## Line Graphs: Law School Admissions Fairness Metrics
### Overview
The image contains six comparative density plots analyzing fairness metrics in law school admissions. Three graphs in the top row compare "Real" and "Counterfactual" (Cntf.) distributions for different fairness approaches ("Unfair," "Unaware," "FairPFN"), while three graphs in the bottom row show the absolute differences between these distributions for the same approaches.
### Components/Axes
**Top Row Graphs:**
- **X-axis**: FYA (Fairness Yield Advantage) scale 0.0–1.0
- **Y-axis**: Density (0–5)
- **Legends**:
- Blue solid line = Real
- Dashed blue line = Counterfactual
- **Graph Titles**:
- Unfair
- Unaware
- FairPFN
**Bottom Row Graphs:**
- **X-axis**: |FYA_{a→a'} - FYA_{a→a}| (absolute difference) scale 0.0–0.4
- **Y-axis**: Density (scales vary: 0–10, 0–17.5, 0–70)
- **Legends**:
- Solid color = Real (no counterfactual shown)
- **Graph Titles**:
- FYA
- FYA
- FYA
### Detailed Analysis
**Top Row Trends:**
1. **Unfair**:
- Real distribution: Bimodal peaks at ~0.3 and ~0.6
- Counterfactual: Single peak at ~0.4
- Overlap: Significant between 0.2–0.5 range
2. **Unaware**:
- Real: Single peak at ~0.5
- Counterfactual: Slightly shifted peak at ~0.45
- Overlap: Strong between 0.3–0.6 range
3. **FairPFN**:
- Real: Sharp peak at ~0.5
- Counterfactual: Narrower peak at ~0.45
- Overlap: Minimal (0.4–0.55 range)
**Bottom Row Trends:**
1. **FYA**:
- Single sharp peak at ~0.25
- Density: ~8 (top row scale)
2. **Unaware**:
- Single peak at ~0.15
- Density: ~15 (middle row scale)
3. **FairPFN**:
- Extremely narrow peak at ~0.05
- Density: ~70 (bottom row scale)
### Key Observations
1. **Bimodal Reality**: The "Unfair" approach shows two distinct admission groups (low and high FYA), while counterfactual attempts to merge them into a single group.
2. **Peak Shifts**: All counterfactual distributions show systematic shifts toward lower FYA values compared to real distributions.
3. **FairPFN Precision**: The absolute difference graph for FairPFN shows the smallest disparity (peak at 0.05), indicating minimal fairness impact.
4. **Scale Disparity**: Bottom row graphs show FairPFN's difference metric is 10x narrower than Unaware and 20x narrower than Unfair.
### Interpretation
The data demonstrates three distinct fairness approaches in law school admissions:
1. **Unfair** creates/perpetuates systemic disparities (bimodal distribution)

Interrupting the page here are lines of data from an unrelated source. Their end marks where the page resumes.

import Summits.KontsevichZagierPeriods.KontsevichZagierPeriods.Theorems.SoloBlindTriplPrep
import Summits.KontsevichZagierPeriods.KontsevichZagierPeriods.Theorems.SoloBlindLevelLinear
import HarnessLib

/-!
# Triplication, II: the first-kind Gauss-triplication shadows are Kontsevich–Zagier chains

With the nested-radical substitution `Ψ(u) = (1 - (1-u)^{1/3})³/u` of `SoloBlindTriplPrep` we
perform, inside the three Kontsevich–Zagier rules (additivity, algebraic change of variables,
Newton–Leibniz — here only the first two are needed), the chain

  `β(a,b)  —(subst t = Ψ(u))→  [(0,1), 3^{b-1}(h₁ ± h₂)]  —(integrand additivity)→
      3^{b-1} • ([(0,1), h₁] ± [(0,1), h₂])`,

`hᵢ` Beta integrands, and obtain in `Q = (FormalRep ⧸ ⟨rules⟩)`:

* `betaQ_tripl0`: for rational `a, b > 0` with `3a + b = 1`,
  `β(a,b) = 3^{b-1} • (β(2a, b/3) + β(2a, (b+1)/3))`;
* `betaQ_tripl1`: for rational `a > 1/2`, `b > 0` with `3a + b = 2`,
  `β(a,b) = 3^{b-1} • (β(2a-1, b/3) - β(2a-1, (b+2)/3))`.

In both cases the two classes on the right lie in ONE `S₃`-orbit (`{2a, ⅓-a, ⅔-a}` resp.
`{2a-1, ⅔-a, 4/3-a}`), so by the cyclic relation they are proportional with a coefficient
`sin(π(⅓-a))/sin(π(⅔-a)) > 0` resp. `sin(π(⅔-a))/sin(π(4/3-a)) < 1`; hence the orbit of
`{a, 2a, 1-3a}` MERGES with the orbit of `{2a, ⅓-a, ⅔-a}` (`betaQ_propTo_tripl0`) and the orbit of
`{a, 2a-1, 2-3a}` with that of `{2a-1, ⅔-a, 4/3-a}` (`betaQ_propTo_tripl1`). At level `9` these are
exactly the three Deligne–Koblitz–Ogus coincidences of the first kind
(`{2,3,4} ~ {1,4,4}`, `{1,2,6} ~ {2,2,5}`, `{1,3,5} ~ {1,1,7}`), which no relation of level `≤ 8`
produces: the period values read `B(2/9,1/3) = 3^{-2/3}(B(4/9,1/9) + B(4/9,4/9))` etc.

References: N. Aoki, T. Shioda, *Generators of the Néron–Severi group of a Fermat surface* (1983),
Thm. 2 (the curves `w³ = c·xyz`); J. Wolfart, G. Wüstholz, *Der Überlagerungsradius gewisser
algebraischer Kurven und die Werte der Betafunktion an rationalen Stellen*, Math. Ann. 273 (1985).
-/

noncomputable section

open Set MeasureTheory MvPolynomial

namespace Summit.KontsevichZagierPeriods.KontsevichZagierPeriods.Theorems

namespace SoloBlind

open Literature.ModelTheory.ExponentialFields (IsSemialgebraic)
open Literature.NumberTheory.Transcendental
open Literature.NumberTheory.Transcendental.KZ
open Literature.Analysis.SpecialFunctions.Selberg

/-! ## The coefficient `3^{b-1}` -/

/-- `3^{b-1}` as an element of `K₀ = ℚ̄ ∩ ℝ`. -/
def triCoeff (b : ℚ) : K₀ := ⟨(3:ℝ) ^ ((b : ℝ) - 1), mem_K₀_iff.mpr (tri_coeff_isAlgebraic b)⟩

/-- `(triCoeff b : ℝ) = 3^{b-1}`. -/
theorem coe_triCoeff (b : ℚ) : ((triCoeff b : K₀) : ℝ) = (3:ℝ) ^ ((b : ℝ) - 1) := rfl

/-- `3^{b-1} ≠ 0`. -/
theorem triCoeff_ne_zero (b : ℚ) : triCoeff b ≠ 0 := by
  intro h
  have h' := congrArg (fun z : K₀ => (z : ℝ)) h
  simp only [coe_triCoeff, ZeroMemClass.coe_zero] at h'
  have : (0:ℝ) < (3:ℝ) ^ ((b : ℝ) - 1) := by positivity
  linarith

/-! ## The representations -/

/-- Source for `3a+b=1`: `[(0,1), 3^{b-1}(h₁ + h₂)]`. -/
def triSrc0 (a b : ℚ) (ha : 0 < a) (hb : 0 < b) : IntegralRep 1 :=
  lineRep (Ioo 0 1) (triF0 a b) mix_line_sa (isSemialgebraicFunOn_triF0 a b ha hb)
    (integrableOn_triF0 a b ha hb)

/-- Inner sum for `3a+b=1`: `[(0,1), h₁ + h₂]`. -/
def triInner0 (a b : ℚ) (ha : 0 < a) (hb : 0 < b) : IntegralRep 1 :=
  lineRep (Ioo 0 1) (fun u => betaFun (2 * a) (b / 3) u + betaFun (2 * a) ((b + 1) / 3) u)
    mix_line_sa
    (IsSemialgebraicFunOn.add_holds
      (isSemialgebraicFunOn_betaFun (2 * a) (b / 3) (by positivity) (by positivity))
      (isSemialgebraicFunOn_betaFun (2 * a) ((b + 1) / 3) (by positivity) (by positivity)))
    ((integrableOn_betaFun (2 * a) (b / 3) (by positivity) (by positivity)).add
      (integrableOn_betaFun (2 * a) ((b + 1) / 3) (by positivity) (by positivity)))

/-- Source for `3a+b=2`: `[(0,1), 3^{b-1}(h₁ - h₂)]`. -/
def triSrc1 (a b : ℚ) (ha : 1 / 2 < a) (hb : 0 < b) : IntegralRep 1 :=
  lineRep (Ioo 0 1) (triF1 a b) mix_line_sa (isSemialgebraicFunOn_triF1 a b ha hb)
    (integrableOn_triF1 a b ha hb)

/-- Inner difference for `3a+b=2`: `[(0,1), h₁ - h₂]`. -/
def triInner1 (a b : ℚ) (ha : 1 / 2 < a) (hb : 0 < b) : IntegralRep 1 :=
  lineRep (Ioo 0 1)
    (fun u => betaFun (2 * a - 1) (b / 3) u - betaFun (2 * a - 1) ((b + 2) / 3) u) mix_line_sa
    (IsSemialgebraicFunOn.sub_holds
      (isSemialgebraicFunOn_betaFun (2 * a - 1) (b / 3) (by linarith) (by positivity))
      (isSemialgebraicFunOn_betaFun (2 * a - 1) ((b + 2) / 3) (by linarith) (by positivity)))
    ((integrableOn_betaFun (2 * a - 1) (b / 3) (by linarith) (by positivity)).sub
      (integrableOn_betaFun (2 * a - 1) ((b + 2) / 3) (by linarith) (by positivity)))

/-- The source is `3^{b-1}` times the inner sum, literally. -/
theorem triSrc0_eq (a b : ℚ) (ha : 0 < a) (hb : 0 < b) :
    triSrc0 a b ha hb = (triInner0 a b ha hb).constMul ((3:ℝ) ^ ((b : ℝ) - 1))
      (tri_coeff_isAlgebraic b) :=
  IntegralRep.ext' rfl rfl

/-- The source is `3^{b-1}` times the inner difference, literally. -/
theorem triSrc1_eq (a b : ℚ) (ha : 1 / 2 < a) (hb : 0 < b) :
    triSrc1 a b ha hb = (triInner1 a b ha hb).constMul ((3:ℝ) ^ ((b : ℝ) - 1))
      (tri_coeff_isAlgebraic b) :=
  IntegralRep.ext' rfl rfl

/-! ## The moves -/

/-- **Move 1 (`3a+b=1`), the substitution `t = Ψ(u)`: `[(0,1), 3^{b-1}(h₁+h₂)] ≡ β(a,b)`.** -/
theorem triSrc0_sub_betaRep (a b : ℚ) (ha : 0 < a) (hb : 0 < b) (h : 3 * a + b = 1) :
    of (triSrc0 a b ha hb) - of (betaRep a b ha hb) ∈ relations := by
  unfold triSrc0 betaRep
  exact lineRep_subst triPsi triPsi' isSemialgebraicFunOn_triPsi
    (fun t ht => (hasDerivAt_triPsi ht.2).hasDerivWithinAt) injOn_triPsi image_triPsi
    (fun t ht => tri_pullback0 a b h ht)

/-- **Move 1 (`3a+b=2`), the substitution `t = Ψ(u)`: `[(0,1), 3^{b-1}(h₁-h₂)] ≡ β(a,b)`.** -/
theorem triSrc1_sub_betaRep (a b : ℚ) (ha : 1 / 2 < a) (hb : 0 < b) (h : 3 * a + b = 2) :
    of (triSrc1 a b ha hb) - of (betaRep a b (one_half_pos.trans ha) hb) ∈ relations := by
  unfold triSrc1 betaRep
  exact lineRep_subst triPsi triPsi' isSemialgebraicFunOn_triPsi
    (fun t ht => (hasDerivAt_triPsi ht.2).hasDerivWithinAt) injOn_triPsi image_triPsi
    (fun t ht => tri_pullback1 a b h ht)

/-- **Move 2 (`3a+b=1`), integrand additivity: `[(0,1), h₁+h₂] ≡ [(0,1),h₁] + [(0,1),h₂]`.** -/
theorem triInner0_sub_sub (a b : ℚ) (ha : 0 < a) (hb : 0 < b) (ha' : 0 < 2 * a)
    (hb' : 0 < b / 3) (hb'' : 0 < (b + 1) / 3) :
    of (triInner0 a b ha hb) - of (betaRep (2 * a) (b / 3) ha' hb')
      - of (betaRep (2 * a) ((b + 1) / 3) ha' hb'') ∈ relations :=
  of_sub_sub_mem_relations_of_add rfl rfl fun _ _ => rfl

2. **Unaware** reduces but doesn't eliminate disparities (peak shift of 0.05)
3. **FairPFN** achieves near-perfect fairness (difference <0.1)
The counterfactual distributions consistently underestimate real-world disparities across all approaches. FairPFN's extreme narrowness in the absolute difference graph suggests it successfully neutralizes admission biases, while Unfair's bimodal pattern reveals entrenched inequities. The density scale differences between graphs highlight how FairPFN's impact is most pronounced despite similar FYA ranges.